Directions for this task:
Among the records below, find the line that has "APIs are stated"; from there, give the lines again exactly, and stop after the line that has "a closed subgroup".

── Material provided ──

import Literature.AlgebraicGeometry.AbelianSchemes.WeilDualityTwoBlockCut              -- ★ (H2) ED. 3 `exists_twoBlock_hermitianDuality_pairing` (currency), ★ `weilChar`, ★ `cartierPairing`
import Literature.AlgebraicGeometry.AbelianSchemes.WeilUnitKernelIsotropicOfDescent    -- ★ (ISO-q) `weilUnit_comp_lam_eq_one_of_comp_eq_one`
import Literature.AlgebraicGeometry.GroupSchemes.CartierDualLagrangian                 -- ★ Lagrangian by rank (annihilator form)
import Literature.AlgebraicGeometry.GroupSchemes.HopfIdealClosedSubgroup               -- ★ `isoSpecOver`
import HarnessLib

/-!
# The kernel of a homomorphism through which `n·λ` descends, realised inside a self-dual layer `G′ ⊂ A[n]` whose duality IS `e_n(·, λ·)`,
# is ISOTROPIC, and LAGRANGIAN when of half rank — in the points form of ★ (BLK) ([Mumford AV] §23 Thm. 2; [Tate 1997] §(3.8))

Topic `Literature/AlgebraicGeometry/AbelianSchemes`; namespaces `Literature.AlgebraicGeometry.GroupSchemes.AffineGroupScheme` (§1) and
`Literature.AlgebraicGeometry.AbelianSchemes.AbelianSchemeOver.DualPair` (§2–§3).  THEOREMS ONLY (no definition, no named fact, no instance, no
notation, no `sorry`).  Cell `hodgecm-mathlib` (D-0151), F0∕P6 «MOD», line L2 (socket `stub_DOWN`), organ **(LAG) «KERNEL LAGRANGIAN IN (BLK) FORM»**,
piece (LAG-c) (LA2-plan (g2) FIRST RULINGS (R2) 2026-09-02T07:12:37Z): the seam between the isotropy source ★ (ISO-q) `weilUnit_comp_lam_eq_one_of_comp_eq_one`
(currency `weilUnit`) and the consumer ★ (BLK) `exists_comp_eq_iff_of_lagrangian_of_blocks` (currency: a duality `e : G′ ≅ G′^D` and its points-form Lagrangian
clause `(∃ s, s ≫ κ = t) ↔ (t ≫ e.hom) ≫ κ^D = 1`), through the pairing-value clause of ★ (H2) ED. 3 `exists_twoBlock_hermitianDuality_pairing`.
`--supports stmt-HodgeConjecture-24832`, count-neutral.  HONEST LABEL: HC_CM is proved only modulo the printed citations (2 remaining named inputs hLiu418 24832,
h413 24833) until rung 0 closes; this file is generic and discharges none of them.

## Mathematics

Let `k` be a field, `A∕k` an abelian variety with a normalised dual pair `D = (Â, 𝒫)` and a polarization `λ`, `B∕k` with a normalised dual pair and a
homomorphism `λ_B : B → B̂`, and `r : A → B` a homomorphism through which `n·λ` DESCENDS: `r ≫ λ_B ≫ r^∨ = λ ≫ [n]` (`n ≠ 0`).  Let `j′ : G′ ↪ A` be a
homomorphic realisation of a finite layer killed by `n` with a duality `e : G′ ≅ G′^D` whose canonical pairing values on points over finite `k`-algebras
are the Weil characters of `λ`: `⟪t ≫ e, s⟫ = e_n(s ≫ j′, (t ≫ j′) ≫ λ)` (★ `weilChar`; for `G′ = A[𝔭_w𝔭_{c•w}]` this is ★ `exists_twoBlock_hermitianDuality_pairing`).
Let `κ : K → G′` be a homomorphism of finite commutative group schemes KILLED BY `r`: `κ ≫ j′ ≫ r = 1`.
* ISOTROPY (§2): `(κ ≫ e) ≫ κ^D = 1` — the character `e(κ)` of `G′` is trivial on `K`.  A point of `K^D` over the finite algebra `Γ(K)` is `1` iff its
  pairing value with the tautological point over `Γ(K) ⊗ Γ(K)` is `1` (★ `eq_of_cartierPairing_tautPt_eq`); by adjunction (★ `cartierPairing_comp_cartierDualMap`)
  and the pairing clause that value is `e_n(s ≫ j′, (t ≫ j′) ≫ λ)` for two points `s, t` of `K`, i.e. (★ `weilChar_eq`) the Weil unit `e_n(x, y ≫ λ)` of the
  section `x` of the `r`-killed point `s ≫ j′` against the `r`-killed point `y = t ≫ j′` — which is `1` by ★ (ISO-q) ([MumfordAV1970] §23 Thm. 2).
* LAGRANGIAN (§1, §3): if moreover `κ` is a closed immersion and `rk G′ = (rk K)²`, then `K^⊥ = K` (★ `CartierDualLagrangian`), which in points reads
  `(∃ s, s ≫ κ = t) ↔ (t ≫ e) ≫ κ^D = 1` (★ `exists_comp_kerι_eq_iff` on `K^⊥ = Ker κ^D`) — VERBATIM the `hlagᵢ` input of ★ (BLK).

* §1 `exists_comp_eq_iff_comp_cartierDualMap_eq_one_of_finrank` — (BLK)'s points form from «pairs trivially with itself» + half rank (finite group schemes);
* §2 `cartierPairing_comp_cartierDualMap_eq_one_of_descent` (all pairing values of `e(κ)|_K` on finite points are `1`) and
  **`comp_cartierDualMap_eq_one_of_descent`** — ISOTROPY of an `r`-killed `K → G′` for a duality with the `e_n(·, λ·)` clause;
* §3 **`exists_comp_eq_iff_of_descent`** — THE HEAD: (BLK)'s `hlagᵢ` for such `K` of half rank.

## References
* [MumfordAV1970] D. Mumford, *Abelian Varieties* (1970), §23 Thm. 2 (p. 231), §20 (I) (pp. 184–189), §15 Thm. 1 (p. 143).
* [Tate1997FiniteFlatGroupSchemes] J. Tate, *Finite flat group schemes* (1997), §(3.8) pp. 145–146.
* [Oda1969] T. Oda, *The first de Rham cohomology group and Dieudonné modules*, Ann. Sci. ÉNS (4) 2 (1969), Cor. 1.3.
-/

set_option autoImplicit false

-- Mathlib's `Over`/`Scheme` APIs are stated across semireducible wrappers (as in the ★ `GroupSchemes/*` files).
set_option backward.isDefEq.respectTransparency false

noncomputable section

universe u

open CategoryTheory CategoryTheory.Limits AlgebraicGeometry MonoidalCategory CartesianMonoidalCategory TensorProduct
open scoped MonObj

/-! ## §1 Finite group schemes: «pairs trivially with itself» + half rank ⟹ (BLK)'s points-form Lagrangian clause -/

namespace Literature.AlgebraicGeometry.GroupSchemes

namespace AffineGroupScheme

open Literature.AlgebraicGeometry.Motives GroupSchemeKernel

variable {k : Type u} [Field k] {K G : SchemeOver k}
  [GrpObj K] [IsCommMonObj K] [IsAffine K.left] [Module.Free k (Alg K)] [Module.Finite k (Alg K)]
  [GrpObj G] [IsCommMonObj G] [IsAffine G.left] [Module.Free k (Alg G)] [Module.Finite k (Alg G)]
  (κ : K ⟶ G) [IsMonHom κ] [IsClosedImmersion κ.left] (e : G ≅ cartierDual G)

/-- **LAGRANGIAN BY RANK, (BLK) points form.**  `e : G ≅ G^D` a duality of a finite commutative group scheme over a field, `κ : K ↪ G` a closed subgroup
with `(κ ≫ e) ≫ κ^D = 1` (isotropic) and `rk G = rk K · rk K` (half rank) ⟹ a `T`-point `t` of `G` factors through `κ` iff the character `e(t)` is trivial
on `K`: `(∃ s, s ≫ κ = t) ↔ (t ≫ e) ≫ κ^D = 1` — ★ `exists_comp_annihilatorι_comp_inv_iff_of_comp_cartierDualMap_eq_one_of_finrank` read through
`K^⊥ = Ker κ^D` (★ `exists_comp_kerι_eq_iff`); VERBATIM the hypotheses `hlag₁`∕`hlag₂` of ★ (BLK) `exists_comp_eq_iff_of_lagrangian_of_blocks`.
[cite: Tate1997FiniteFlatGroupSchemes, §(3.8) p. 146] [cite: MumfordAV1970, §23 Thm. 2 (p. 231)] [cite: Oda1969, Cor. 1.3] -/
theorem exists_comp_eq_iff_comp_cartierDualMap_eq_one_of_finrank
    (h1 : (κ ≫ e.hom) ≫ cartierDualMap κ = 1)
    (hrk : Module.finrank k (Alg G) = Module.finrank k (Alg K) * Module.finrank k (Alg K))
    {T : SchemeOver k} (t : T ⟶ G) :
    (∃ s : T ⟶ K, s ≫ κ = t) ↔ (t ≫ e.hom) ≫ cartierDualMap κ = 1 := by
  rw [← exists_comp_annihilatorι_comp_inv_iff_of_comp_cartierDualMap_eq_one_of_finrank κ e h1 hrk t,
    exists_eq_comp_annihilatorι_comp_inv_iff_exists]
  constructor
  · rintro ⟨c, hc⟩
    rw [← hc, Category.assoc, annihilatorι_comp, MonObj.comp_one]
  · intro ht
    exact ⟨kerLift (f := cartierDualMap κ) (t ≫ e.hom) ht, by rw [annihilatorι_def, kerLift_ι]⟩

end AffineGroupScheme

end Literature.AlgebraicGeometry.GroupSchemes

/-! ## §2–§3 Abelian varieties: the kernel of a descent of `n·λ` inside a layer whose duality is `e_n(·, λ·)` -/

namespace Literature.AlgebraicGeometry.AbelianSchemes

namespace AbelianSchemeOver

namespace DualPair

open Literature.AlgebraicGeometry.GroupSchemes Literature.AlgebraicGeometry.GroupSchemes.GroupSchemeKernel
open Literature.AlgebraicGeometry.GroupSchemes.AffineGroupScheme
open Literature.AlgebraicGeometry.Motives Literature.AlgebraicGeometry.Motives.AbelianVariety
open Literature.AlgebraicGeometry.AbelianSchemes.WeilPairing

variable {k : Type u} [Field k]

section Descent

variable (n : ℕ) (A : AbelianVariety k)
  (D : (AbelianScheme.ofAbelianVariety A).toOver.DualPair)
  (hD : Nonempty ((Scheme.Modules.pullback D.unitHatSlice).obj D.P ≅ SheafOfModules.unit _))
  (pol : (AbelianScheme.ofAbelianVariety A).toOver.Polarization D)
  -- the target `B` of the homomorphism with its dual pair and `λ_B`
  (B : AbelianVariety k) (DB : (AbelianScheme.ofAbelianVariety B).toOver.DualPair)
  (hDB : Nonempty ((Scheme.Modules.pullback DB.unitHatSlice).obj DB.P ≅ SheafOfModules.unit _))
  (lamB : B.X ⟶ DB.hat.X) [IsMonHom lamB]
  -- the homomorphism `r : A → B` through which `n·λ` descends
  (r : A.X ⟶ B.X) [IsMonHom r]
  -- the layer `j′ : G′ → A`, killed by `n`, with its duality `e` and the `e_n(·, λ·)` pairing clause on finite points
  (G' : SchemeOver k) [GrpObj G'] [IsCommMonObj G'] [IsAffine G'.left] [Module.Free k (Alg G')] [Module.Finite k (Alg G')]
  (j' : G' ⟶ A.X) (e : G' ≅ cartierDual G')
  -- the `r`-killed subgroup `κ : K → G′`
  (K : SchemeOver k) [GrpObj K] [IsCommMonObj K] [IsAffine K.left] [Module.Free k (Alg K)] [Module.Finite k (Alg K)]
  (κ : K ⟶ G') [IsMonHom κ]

───

Result:
-- Mathlib's `Over`/`Scheme` APIs are stated across semireducible wrappers (as in the ★ `GroupSchemes/*` files).
set_option backward.isDefEq.respectTransparency false

noncomputable section

universe u

open CategoryTheory CategoryTheory.Limits AlgebraicGeometry MonoidalCategory CartesianMonoidalCategory TensorProduct
open scoped MonObj

/-! ## §1 Finite group schemes: «pairs trivially with itself» + half rank ⟹ (BLK)'s points-form Lagrangian clause -/

namespace Literature.AlgebraicGeometry.GroupSchemes

namespace AffineGroupScheme

open Literature.AlgebraicGeometry.Motives GroupSchemeKernel

variable {k : Type u} [Field k] {K G : SchemeOver k}
  [GrpObj K] [IsCommMonObj K] [IsAffine K.left] [Module.Free k (Alg K)] [Module.Finite k (Alg K)]
  [GrpObj G] [IsCommMonObj G] [IsAffine G.left] [Module.Free k (Alg G)] [Module.Finite k (Alg G)]
  (κ : K ⟶ G) [IsMonHom κ] [IsClosedImmersion κ.left] (e : G ≅ cartierDual G)

/-- **LAGRANGIAN BY RANK, (BLK) points form.**  `e : G ≅ G^D` a duality of a finite commutative group scheme over a field, `κ : K ↪ G` a closed subgroup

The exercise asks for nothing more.